**Collected data**
=======
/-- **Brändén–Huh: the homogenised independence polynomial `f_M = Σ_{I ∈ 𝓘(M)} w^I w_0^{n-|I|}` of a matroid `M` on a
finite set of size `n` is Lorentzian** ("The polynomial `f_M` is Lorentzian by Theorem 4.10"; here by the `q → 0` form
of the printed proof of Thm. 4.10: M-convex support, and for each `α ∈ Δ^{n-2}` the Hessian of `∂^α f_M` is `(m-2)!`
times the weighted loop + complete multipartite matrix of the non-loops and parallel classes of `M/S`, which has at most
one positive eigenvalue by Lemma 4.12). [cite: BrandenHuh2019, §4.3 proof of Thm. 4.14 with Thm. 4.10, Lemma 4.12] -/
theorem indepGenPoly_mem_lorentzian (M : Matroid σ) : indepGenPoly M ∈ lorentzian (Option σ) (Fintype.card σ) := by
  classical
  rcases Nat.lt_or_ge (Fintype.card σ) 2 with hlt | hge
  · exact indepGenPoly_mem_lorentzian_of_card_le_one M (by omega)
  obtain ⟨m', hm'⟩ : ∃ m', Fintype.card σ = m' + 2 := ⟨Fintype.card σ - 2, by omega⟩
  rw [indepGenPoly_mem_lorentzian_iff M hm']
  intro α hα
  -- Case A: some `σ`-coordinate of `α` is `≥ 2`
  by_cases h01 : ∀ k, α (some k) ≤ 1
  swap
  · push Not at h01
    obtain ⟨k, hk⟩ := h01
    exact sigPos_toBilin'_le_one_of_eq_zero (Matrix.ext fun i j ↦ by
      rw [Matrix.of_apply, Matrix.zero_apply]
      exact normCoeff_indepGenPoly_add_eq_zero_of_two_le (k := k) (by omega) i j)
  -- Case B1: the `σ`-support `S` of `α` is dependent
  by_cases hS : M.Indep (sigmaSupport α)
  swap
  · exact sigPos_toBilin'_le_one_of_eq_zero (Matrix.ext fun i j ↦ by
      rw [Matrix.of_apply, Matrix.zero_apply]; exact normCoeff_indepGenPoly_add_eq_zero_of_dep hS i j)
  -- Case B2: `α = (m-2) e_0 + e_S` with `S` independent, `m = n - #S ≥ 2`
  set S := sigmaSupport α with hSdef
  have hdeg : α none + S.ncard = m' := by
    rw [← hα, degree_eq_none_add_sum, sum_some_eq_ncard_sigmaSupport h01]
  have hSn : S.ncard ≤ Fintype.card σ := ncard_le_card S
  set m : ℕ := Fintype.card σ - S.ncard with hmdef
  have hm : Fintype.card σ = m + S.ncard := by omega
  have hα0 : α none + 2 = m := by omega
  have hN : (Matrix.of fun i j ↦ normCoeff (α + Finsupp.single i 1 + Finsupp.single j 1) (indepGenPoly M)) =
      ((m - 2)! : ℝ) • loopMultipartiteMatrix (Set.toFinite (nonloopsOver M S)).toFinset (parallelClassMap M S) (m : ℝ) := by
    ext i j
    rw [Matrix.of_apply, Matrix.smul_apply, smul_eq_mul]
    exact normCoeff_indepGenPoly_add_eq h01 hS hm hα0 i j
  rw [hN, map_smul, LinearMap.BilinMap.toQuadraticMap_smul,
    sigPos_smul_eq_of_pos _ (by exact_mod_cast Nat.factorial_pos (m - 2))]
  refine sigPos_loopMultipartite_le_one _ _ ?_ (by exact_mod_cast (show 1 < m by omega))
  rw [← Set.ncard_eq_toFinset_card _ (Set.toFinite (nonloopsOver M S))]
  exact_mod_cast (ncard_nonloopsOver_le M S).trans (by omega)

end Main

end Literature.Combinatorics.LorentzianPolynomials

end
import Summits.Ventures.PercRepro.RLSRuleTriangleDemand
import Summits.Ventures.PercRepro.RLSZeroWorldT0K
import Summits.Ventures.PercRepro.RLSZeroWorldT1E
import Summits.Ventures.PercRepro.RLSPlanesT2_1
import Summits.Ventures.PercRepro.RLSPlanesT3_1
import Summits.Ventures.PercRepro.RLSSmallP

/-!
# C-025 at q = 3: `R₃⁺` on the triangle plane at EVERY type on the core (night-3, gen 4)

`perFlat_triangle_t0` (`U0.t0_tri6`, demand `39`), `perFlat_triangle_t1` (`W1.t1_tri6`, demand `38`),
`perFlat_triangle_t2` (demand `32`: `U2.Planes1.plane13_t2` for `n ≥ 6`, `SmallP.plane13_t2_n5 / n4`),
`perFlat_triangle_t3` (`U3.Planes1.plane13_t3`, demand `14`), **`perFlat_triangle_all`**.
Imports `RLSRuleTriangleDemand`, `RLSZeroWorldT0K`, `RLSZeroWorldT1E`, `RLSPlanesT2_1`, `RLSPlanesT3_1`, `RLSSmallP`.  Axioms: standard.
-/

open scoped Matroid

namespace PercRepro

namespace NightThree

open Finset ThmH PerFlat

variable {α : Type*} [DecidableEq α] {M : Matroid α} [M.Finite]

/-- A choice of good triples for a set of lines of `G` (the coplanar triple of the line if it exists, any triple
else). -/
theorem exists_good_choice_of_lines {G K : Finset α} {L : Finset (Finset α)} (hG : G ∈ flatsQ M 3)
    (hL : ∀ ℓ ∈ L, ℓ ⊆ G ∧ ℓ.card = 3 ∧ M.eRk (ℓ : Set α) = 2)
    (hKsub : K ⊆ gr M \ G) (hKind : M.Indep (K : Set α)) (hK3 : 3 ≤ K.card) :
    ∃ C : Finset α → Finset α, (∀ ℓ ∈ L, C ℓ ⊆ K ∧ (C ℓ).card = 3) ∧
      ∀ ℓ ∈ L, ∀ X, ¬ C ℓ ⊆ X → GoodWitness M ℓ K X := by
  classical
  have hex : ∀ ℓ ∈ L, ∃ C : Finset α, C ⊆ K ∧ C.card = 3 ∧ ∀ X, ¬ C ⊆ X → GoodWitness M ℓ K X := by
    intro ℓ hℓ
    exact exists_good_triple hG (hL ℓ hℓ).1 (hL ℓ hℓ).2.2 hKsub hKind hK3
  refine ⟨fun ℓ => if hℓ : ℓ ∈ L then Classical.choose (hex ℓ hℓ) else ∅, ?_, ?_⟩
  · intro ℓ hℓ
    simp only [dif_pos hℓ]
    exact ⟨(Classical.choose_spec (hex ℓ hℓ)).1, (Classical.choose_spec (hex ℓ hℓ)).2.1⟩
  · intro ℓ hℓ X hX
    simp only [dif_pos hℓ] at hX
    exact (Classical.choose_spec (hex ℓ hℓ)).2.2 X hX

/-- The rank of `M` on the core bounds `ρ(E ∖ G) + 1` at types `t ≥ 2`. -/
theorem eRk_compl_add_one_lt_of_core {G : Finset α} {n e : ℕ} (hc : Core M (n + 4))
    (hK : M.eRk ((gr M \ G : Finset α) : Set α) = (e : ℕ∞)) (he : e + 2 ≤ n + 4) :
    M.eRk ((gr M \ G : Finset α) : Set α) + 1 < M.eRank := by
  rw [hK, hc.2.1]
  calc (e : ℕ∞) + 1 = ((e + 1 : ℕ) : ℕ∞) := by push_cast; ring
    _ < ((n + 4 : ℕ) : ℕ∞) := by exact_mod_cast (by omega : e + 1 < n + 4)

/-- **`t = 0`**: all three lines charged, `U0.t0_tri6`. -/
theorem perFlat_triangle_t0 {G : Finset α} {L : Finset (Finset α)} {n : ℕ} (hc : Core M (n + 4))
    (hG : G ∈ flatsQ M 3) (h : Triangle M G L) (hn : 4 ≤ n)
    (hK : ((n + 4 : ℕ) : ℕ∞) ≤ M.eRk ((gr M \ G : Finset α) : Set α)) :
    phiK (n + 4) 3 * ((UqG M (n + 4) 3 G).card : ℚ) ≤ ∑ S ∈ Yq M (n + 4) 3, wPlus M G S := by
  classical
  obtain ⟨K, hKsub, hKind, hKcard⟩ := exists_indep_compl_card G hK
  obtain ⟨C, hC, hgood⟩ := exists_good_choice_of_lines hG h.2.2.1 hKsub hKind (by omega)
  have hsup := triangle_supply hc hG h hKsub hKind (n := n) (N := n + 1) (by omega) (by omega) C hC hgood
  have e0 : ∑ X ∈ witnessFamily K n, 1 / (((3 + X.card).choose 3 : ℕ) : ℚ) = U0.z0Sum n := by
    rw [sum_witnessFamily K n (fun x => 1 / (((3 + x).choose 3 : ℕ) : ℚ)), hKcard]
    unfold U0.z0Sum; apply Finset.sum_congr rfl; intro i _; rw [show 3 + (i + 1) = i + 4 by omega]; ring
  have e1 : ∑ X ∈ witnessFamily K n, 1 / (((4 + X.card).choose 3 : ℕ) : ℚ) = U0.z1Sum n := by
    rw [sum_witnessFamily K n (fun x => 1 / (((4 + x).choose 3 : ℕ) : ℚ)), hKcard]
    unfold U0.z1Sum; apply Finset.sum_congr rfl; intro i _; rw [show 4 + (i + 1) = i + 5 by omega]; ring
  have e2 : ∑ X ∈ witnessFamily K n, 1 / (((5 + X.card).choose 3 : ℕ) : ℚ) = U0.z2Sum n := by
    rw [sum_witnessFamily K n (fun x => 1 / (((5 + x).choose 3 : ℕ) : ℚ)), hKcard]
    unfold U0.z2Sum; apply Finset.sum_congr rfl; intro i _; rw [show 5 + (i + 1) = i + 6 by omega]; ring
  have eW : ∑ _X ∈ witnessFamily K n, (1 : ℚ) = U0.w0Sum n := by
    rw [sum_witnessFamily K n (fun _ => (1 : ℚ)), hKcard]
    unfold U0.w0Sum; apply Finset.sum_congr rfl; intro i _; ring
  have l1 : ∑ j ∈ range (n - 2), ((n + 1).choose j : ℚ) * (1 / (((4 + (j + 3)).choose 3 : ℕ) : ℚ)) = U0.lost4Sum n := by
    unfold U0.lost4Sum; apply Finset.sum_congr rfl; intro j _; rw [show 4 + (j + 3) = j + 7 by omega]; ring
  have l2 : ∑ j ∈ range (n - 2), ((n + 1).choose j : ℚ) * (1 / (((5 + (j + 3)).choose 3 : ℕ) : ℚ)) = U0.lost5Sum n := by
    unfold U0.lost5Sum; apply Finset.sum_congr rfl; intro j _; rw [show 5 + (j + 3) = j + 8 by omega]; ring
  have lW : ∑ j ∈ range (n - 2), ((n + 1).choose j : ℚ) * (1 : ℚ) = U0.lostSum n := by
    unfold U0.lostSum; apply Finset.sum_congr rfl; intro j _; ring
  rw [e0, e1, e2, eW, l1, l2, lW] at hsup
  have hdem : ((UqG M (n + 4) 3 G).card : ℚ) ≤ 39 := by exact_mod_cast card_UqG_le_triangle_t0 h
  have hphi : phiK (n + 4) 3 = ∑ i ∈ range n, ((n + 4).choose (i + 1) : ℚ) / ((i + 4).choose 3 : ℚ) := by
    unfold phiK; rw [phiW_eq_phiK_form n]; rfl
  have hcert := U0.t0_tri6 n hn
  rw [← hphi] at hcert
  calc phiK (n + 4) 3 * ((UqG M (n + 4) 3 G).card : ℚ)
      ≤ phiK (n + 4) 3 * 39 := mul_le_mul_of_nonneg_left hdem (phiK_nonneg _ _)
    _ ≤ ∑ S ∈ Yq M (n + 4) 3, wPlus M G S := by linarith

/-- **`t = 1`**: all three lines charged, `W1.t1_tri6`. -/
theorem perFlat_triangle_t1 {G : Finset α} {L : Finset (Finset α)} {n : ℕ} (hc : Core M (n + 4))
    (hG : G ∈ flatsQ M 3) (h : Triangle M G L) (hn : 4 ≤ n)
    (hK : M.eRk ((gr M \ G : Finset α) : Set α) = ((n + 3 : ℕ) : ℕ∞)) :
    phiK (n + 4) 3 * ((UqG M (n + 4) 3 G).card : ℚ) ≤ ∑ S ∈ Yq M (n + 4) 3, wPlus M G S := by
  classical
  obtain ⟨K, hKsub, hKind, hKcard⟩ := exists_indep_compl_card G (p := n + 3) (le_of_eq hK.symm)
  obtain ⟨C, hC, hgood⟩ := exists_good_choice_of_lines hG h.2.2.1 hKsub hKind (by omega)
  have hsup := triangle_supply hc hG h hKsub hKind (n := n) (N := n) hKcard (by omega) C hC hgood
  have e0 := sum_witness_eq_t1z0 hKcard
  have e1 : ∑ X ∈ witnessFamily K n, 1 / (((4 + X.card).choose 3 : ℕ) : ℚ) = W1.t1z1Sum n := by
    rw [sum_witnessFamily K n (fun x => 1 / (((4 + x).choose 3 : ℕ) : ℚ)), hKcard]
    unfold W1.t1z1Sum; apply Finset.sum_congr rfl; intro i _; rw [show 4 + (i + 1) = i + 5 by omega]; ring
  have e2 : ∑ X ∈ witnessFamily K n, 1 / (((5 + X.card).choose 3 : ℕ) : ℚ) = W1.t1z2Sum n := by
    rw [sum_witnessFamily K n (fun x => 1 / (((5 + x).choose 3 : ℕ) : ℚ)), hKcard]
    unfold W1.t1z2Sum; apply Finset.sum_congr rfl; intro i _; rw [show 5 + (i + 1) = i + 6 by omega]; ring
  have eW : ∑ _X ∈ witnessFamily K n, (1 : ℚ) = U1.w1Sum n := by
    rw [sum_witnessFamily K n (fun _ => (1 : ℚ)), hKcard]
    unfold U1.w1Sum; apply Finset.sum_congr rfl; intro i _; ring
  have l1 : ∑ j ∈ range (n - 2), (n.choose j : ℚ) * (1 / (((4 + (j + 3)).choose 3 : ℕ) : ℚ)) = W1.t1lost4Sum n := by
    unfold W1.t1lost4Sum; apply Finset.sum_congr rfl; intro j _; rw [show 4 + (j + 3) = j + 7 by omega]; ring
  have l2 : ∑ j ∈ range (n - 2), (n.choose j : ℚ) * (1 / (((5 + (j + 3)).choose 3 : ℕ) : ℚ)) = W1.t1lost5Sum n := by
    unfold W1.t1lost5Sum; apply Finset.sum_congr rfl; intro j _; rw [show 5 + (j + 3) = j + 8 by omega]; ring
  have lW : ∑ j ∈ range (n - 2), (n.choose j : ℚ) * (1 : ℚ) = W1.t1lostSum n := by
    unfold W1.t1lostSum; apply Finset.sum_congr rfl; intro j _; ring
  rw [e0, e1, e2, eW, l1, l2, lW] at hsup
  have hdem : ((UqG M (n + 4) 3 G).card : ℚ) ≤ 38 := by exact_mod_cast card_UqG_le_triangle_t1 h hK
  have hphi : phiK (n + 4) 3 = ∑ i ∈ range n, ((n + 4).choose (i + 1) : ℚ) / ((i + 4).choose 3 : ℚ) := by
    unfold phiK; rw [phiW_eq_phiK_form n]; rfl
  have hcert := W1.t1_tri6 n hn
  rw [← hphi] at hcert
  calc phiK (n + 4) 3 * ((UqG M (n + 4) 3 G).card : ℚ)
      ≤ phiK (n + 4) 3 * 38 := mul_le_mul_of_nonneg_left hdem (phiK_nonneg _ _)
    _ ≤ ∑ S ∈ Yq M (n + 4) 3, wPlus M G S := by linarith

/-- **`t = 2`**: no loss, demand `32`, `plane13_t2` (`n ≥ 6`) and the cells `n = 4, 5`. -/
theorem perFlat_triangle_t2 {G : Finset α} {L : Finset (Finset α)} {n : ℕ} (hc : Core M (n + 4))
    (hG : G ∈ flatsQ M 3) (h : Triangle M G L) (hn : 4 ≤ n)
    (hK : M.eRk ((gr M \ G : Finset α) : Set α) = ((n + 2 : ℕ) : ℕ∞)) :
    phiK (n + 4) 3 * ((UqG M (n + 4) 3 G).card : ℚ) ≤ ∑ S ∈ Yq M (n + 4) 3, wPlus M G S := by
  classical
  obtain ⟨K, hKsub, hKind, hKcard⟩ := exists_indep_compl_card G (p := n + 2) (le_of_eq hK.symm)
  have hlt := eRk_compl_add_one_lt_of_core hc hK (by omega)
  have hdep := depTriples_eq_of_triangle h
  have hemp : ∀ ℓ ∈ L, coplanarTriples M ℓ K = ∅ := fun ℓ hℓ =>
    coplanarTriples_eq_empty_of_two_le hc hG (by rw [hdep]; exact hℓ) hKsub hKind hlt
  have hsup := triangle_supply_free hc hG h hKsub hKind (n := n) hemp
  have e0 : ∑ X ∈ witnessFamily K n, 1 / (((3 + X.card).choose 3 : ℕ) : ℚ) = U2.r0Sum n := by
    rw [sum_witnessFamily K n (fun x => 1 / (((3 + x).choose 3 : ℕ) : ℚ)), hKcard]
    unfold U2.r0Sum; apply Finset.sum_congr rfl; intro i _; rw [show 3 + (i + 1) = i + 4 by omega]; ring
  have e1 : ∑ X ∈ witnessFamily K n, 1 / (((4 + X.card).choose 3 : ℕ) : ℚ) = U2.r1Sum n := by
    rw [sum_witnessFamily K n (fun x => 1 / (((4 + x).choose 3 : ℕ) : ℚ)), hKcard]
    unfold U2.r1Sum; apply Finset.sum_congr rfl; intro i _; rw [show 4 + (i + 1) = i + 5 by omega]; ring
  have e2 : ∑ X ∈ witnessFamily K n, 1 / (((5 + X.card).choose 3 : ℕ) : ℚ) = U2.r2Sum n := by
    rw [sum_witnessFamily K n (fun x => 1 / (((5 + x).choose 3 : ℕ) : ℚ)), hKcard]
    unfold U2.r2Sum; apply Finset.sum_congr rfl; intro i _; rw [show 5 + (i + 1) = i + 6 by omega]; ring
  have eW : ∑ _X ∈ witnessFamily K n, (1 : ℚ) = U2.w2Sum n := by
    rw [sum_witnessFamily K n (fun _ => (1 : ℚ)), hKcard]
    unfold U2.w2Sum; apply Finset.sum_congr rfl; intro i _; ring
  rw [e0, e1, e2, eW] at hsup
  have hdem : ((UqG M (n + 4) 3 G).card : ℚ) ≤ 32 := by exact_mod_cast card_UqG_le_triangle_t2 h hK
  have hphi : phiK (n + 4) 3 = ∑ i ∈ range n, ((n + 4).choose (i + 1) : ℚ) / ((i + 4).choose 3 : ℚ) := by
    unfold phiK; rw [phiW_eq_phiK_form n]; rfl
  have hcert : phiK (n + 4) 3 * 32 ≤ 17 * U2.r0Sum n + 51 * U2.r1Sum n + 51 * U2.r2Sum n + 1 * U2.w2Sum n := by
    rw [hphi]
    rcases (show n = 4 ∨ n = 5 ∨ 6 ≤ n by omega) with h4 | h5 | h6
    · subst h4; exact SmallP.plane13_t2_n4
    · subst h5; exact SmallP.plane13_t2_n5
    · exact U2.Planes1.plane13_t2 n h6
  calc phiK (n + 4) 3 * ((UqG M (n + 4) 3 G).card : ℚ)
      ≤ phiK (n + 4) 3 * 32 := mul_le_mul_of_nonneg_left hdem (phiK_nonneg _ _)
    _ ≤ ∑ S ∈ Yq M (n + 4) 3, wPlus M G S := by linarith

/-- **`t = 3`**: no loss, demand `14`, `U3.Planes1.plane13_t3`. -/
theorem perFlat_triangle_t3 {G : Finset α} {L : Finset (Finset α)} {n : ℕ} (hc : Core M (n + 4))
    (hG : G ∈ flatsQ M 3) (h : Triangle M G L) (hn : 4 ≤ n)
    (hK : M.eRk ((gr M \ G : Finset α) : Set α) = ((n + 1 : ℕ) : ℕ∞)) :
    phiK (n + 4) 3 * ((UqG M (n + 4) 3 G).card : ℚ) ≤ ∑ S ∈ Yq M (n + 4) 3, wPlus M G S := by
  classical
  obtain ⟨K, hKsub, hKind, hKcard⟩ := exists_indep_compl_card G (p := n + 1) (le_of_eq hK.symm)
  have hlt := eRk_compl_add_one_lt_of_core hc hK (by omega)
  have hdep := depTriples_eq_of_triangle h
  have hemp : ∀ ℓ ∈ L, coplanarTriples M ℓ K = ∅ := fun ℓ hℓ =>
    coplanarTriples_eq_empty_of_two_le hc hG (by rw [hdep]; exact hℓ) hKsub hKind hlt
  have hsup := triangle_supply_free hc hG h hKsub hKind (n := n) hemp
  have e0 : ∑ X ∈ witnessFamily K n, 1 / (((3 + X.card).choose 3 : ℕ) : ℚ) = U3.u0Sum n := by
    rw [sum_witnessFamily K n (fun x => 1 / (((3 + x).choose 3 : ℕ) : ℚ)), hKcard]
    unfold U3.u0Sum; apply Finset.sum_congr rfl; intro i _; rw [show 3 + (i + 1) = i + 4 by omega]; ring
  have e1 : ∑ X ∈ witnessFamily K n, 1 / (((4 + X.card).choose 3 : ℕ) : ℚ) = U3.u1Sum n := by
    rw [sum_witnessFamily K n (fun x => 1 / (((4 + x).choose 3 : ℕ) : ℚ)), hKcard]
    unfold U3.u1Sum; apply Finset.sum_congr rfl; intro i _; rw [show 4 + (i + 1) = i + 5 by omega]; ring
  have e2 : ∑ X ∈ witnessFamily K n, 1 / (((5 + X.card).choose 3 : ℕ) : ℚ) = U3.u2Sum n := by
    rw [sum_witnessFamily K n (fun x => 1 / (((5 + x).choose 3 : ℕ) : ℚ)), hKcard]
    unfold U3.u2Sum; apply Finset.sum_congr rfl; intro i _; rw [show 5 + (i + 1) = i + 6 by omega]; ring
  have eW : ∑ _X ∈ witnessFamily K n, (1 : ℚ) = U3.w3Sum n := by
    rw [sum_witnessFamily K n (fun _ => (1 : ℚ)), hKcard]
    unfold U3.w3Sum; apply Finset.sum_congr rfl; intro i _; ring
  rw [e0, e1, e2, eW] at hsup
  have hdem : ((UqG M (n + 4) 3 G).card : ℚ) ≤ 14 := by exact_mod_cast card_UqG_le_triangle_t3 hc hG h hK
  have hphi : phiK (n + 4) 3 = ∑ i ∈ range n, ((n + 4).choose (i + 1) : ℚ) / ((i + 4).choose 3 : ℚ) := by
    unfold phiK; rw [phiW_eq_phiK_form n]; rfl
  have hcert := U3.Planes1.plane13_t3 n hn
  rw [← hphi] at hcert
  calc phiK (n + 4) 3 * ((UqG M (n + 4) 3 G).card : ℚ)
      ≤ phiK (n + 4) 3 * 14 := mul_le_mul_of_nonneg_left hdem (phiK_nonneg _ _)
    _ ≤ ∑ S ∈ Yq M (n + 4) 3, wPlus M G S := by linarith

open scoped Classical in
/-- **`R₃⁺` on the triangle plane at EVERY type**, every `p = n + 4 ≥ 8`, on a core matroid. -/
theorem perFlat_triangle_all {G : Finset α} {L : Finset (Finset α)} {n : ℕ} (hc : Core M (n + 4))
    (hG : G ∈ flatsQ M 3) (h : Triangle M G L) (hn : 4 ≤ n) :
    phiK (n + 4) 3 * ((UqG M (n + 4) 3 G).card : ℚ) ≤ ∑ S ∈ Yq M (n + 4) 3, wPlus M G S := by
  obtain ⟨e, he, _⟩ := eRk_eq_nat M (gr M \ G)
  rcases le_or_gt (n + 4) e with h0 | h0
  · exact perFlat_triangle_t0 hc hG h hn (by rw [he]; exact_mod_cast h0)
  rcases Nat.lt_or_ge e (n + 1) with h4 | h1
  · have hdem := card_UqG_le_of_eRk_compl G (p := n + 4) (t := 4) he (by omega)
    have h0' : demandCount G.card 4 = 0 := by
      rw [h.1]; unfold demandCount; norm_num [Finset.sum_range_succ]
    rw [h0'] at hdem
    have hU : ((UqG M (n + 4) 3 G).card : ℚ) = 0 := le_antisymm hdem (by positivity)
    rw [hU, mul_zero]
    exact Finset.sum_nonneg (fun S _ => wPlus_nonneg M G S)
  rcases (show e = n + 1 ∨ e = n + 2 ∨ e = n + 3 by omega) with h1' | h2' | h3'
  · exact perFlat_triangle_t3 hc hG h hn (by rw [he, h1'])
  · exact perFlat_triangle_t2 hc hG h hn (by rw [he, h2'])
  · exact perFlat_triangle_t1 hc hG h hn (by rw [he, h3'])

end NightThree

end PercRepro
=======
Each line in the entries above, starting at the line with "U0.z0Sum n := by" and ending at the line with "U0.z2Sum n := by", is to be printed exactly, and only those lines.

**Result for this exercise**
  have e0 : ∑ X ∈ witnessFamily K n, 1 / (((3 + X.card).choose 3 : ℕ) : ℚ) = U0.z0Sum n := by
    rw [sum_witnessFamily K n (fun x => 1 / (((3 + x).choose 3 : ℕ) : ℚ)), hKcard]
    unfold U0.z0Sum; apply Finset.sum_congr rfl; intro i _; rw [show 3 + (i + 1) = i + 4 by omega]; ring
  have e1 : ∑ X ∈ witnessFamily K n, 1 / (((4 + X.card).choose 3 : ℕ) : ℚ) = U0.z1Sum n := by
    rw [sum_witnessFamily K n (fun x => 1 / (((4 + x).choose 3 : ℕ) : ℚ)), hKcard]
    unfold U0.z1Sum; apply Finset.sum_congr rfl; intro i _; rw [show 4 + (i + 1) = i + 5 by omega]; ring
  have e2 : ∑ X ∈ witnessFamily K n, 1 / (((5 + X.card).choose 3 : ℕ) : ℚ) = U0.z2Sum n := by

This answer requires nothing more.